Dataset entries
________
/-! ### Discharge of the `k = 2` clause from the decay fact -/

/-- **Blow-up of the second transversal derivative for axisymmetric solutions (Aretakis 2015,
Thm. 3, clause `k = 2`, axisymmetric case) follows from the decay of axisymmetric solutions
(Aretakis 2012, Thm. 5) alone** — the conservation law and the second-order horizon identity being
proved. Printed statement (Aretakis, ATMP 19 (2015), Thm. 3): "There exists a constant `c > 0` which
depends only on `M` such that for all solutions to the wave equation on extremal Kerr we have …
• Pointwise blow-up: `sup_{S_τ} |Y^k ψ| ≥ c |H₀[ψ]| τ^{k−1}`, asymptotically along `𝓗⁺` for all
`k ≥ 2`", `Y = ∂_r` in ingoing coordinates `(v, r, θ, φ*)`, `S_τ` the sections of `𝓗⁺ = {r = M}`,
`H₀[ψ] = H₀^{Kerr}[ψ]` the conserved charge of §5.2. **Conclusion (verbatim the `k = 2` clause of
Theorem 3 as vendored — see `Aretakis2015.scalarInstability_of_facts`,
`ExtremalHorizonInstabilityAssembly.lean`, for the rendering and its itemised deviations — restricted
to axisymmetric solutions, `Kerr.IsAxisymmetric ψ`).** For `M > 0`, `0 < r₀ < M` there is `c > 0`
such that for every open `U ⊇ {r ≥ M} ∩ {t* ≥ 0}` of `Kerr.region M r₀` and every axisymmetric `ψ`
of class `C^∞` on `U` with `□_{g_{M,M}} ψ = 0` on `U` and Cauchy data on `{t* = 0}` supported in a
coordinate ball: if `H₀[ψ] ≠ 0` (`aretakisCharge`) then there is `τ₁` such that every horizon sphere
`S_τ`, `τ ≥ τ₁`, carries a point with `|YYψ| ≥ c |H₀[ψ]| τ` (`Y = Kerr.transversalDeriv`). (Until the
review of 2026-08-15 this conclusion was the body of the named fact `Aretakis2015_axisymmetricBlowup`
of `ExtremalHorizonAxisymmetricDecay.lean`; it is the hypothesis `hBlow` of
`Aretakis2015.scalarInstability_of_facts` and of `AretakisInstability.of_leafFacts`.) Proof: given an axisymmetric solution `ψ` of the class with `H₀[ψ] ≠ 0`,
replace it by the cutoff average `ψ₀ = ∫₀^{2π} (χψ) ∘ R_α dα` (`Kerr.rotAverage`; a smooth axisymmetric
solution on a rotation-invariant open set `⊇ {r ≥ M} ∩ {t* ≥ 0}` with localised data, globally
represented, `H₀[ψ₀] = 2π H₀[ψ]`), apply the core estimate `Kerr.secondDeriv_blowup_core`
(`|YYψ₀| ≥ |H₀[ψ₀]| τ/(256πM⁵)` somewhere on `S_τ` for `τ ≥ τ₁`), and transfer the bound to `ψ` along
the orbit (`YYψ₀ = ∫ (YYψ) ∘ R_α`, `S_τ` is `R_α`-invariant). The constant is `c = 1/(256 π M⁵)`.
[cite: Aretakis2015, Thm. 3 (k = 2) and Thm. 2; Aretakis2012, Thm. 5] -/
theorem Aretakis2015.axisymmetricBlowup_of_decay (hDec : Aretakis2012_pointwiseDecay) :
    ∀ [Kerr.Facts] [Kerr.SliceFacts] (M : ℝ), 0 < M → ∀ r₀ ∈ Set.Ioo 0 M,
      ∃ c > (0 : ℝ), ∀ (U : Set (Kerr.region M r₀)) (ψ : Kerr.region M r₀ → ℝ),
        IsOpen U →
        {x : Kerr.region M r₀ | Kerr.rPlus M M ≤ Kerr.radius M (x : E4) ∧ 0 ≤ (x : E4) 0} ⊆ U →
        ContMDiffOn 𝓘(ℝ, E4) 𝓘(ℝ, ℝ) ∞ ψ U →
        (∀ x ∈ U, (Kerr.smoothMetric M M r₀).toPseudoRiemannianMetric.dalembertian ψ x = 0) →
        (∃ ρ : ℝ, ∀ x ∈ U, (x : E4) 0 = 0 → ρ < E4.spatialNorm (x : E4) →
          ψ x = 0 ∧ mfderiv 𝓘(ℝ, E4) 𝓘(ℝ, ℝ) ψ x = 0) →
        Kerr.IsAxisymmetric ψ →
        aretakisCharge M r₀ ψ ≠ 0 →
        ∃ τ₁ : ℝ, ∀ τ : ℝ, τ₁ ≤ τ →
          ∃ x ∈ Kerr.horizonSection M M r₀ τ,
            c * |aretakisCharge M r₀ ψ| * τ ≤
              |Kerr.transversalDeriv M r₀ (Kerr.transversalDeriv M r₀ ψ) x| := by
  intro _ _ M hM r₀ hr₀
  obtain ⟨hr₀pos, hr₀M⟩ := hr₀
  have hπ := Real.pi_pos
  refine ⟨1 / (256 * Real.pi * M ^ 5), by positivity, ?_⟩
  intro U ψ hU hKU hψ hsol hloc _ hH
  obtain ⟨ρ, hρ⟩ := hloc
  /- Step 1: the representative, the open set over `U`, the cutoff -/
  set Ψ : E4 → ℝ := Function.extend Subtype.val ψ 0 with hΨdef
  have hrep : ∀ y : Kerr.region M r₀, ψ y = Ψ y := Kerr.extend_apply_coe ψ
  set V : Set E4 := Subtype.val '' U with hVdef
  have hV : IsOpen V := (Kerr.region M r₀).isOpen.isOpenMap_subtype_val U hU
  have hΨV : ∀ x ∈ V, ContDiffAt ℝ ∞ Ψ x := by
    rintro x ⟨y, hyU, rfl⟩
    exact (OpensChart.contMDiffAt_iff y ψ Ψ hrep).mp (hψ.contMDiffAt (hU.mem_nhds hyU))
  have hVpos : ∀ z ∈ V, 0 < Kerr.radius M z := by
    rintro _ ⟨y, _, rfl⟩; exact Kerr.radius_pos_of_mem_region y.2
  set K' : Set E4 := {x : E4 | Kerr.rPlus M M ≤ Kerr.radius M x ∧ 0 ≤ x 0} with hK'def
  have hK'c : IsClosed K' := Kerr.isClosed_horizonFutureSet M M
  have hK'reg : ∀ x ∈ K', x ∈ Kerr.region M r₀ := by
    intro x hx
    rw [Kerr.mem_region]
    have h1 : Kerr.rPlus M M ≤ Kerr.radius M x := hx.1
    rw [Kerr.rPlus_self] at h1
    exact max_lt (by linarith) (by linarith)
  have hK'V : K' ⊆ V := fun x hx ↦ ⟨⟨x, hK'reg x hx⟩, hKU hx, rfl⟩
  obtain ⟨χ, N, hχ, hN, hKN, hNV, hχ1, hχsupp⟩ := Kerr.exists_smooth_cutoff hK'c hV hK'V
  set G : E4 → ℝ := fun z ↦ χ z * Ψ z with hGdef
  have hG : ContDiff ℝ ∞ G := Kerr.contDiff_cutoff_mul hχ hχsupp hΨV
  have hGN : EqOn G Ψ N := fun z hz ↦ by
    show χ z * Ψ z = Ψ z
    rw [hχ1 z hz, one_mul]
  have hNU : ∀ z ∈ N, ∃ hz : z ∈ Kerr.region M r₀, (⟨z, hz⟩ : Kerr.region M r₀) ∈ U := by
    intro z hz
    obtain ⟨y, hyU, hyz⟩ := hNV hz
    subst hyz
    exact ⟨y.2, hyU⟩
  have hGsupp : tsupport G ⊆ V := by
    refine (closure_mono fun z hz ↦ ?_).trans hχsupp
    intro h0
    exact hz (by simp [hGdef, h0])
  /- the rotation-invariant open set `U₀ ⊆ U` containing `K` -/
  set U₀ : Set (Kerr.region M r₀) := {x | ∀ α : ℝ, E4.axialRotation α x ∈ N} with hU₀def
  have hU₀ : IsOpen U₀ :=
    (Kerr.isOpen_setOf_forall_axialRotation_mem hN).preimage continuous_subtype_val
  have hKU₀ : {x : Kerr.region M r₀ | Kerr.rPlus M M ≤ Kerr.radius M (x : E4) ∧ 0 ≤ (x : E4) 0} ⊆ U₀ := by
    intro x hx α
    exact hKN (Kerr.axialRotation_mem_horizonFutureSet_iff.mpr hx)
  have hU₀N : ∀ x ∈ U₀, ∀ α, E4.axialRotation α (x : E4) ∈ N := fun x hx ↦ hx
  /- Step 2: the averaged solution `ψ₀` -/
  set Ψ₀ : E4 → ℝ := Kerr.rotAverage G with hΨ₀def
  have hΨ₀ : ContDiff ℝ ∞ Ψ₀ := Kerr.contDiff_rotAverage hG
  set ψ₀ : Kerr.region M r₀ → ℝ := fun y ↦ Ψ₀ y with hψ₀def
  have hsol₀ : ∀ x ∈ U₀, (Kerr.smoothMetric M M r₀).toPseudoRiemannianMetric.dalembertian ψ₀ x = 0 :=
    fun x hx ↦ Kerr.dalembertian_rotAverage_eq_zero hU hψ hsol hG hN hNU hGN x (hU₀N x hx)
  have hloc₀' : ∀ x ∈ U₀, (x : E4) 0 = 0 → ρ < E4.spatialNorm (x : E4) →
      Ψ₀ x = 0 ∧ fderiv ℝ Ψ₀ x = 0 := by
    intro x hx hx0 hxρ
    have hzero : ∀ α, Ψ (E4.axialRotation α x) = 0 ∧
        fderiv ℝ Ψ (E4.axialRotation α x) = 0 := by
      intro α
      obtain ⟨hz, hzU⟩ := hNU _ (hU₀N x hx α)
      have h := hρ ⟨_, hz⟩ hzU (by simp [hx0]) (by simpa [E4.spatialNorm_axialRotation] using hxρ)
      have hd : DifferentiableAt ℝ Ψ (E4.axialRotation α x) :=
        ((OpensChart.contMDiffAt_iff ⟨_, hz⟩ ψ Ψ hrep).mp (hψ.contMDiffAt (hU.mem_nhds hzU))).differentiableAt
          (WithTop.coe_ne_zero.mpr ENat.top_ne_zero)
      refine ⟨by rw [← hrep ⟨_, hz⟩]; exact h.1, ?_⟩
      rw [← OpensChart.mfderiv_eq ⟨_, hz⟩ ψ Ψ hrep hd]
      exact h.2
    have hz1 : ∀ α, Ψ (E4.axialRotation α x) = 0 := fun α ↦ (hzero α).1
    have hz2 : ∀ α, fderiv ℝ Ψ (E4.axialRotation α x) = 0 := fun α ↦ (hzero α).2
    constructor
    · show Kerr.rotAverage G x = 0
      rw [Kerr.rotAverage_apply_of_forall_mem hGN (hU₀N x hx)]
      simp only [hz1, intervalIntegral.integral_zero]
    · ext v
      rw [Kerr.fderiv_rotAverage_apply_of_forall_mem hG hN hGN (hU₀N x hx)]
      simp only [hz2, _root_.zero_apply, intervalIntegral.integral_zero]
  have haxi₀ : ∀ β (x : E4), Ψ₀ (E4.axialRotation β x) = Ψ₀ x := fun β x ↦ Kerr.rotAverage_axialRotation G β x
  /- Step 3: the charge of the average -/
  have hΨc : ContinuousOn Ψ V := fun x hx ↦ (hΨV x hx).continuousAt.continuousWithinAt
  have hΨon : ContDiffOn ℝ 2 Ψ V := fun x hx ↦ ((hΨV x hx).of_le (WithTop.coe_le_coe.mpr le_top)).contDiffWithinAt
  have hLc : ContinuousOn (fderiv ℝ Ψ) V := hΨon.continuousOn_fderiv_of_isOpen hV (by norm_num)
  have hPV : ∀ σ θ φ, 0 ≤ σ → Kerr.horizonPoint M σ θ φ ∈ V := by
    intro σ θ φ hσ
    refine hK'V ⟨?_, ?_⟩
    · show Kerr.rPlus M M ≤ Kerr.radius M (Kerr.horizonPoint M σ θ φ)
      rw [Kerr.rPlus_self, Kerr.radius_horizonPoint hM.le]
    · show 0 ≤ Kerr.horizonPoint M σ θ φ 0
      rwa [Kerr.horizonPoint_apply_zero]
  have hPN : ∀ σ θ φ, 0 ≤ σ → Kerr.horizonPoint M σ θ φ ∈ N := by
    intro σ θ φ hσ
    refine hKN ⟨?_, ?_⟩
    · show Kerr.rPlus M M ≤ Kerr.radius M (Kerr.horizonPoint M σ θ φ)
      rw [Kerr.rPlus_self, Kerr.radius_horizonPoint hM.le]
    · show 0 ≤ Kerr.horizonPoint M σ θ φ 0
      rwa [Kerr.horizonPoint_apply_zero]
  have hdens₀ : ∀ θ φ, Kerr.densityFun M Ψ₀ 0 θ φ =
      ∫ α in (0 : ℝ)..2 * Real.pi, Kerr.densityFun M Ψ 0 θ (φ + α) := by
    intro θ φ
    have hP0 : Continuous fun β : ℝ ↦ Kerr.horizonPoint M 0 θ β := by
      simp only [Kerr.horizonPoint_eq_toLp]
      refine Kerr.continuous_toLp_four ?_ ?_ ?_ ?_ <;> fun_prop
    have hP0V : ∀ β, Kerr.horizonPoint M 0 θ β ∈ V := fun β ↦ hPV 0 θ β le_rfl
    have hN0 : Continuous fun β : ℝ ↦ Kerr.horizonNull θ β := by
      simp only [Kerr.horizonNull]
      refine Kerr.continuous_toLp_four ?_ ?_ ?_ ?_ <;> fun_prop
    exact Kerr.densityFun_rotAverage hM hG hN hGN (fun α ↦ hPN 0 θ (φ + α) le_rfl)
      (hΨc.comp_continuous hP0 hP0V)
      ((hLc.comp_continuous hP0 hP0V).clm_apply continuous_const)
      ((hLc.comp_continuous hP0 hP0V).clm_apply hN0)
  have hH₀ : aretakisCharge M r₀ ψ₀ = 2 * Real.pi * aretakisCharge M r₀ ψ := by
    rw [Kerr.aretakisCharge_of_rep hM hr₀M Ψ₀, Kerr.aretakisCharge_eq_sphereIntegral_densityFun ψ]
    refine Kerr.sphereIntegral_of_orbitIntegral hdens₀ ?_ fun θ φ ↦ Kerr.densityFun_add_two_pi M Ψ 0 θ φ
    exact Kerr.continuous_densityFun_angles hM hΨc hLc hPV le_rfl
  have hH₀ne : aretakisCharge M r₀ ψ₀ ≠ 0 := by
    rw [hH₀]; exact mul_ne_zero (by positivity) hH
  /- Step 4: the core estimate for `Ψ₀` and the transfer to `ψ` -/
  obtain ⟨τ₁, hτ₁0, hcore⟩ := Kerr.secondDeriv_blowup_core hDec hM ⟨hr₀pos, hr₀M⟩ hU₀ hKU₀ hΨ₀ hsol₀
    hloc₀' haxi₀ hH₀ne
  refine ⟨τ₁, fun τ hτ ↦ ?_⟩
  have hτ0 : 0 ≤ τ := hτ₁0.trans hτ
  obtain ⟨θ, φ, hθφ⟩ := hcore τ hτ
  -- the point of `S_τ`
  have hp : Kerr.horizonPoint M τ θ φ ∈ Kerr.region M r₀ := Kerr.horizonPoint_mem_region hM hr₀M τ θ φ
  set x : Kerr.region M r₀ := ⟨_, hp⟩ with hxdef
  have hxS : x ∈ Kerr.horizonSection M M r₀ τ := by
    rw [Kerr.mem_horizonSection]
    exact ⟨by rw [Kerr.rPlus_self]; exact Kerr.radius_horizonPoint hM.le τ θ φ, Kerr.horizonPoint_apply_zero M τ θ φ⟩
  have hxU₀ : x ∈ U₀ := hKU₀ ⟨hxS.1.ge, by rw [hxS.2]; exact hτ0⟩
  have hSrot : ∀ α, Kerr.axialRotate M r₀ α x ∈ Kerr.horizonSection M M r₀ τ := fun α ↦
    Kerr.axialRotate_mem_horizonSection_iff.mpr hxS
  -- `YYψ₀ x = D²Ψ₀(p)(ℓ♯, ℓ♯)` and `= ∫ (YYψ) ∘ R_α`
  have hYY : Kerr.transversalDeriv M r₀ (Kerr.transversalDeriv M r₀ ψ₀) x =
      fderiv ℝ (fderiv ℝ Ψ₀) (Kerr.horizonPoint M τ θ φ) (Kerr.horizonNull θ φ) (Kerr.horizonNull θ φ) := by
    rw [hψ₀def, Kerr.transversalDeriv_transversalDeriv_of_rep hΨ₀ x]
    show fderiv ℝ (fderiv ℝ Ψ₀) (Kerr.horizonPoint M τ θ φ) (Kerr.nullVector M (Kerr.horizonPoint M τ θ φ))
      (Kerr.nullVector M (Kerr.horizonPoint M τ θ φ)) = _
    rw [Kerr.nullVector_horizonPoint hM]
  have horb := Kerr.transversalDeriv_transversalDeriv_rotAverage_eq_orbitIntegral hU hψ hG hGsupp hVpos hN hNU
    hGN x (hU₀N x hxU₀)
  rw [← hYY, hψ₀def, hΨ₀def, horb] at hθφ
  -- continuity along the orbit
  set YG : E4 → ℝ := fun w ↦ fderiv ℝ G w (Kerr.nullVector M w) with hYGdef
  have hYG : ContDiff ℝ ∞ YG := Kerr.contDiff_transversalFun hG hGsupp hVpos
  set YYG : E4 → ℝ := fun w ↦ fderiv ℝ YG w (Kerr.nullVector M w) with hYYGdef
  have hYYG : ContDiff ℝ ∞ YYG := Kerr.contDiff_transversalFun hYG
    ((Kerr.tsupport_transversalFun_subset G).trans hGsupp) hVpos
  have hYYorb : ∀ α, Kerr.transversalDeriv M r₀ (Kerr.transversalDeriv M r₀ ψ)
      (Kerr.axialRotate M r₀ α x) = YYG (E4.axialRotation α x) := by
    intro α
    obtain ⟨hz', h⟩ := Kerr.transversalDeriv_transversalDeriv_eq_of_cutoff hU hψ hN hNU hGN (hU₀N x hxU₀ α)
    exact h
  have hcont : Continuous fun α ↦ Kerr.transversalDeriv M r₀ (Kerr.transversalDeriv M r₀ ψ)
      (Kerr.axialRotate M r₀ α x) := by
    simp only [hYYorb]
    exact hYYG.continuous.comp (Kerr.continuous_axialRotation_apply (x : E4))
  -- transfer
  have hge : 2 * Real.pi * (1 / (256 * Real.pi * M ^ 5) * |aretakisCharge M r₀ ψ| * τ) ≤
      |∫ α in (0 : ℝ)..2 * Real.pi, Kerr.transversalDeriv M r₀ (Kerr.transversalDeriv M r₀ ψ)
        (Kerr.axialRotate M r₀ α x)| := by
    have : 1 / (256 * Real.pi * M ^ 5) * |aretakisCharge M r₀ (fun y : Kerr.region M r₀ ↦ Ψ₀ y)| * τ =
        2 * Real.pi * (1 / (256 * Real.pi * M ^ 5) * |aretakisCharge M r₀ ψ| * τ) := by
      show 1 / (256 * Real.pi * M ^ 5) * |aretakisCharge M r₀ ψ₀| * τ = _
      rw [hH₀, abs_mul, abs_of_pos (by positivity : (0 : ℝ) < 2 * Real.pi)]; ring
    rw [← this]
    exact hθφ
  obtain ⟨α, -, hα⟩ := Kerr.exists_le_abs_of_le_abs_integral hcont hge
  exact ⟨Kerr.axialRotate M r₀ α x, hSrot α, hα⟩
________
PROBLEM.
Give back exactly the lines above, from the line containing "obtain ⟨hr₀pos, hr₀M⟩ := hr₀" through the line containing "exact (OpensChart.contMDiffAt_iff y", with both end lines and nothing more.

SOLUTION BELOW.
  obtain ⟨hr₀pos, hr₀M⟩ := hr₀
  have hπ := Real.pi_pos
  refine ⟨1 / (256 * Real.pi * M ^ 5), by positivity, ?_⟩
  intro U ψ hU hKU hψ hsol hloc _ hH
  obtain ⟨ρ, hρ⟩ := hloc
  /- Step 1: the representative, the open set over `U`, the cutoff -/
  set Ψ : E4 → ℝ := Function.extend Subtype.val ψ 0 with hΨdef
  have hrep : ∀ y : Kerr.region M r₀, ψ y = Ψ y := Kerr.extend_apply_coe ψ
  set V : Set E4 := Subtype.val '' U with hVdef
  have hV : IsOpen V := (Kerr.region M r₀).isOpen.isOpenMap_subtype_val U hU
  have hΨV : ∀ x ∈ V, ContDiffAt ℝ ∞ Ψ x := by
    rintro x ⟨y, hyU, rfl⟩
    exact (OpensChart.contMDiffAt_iff y ψ Ψ hrep).mp (hψ.contMDiffAt (hU.mem_nhds hyU))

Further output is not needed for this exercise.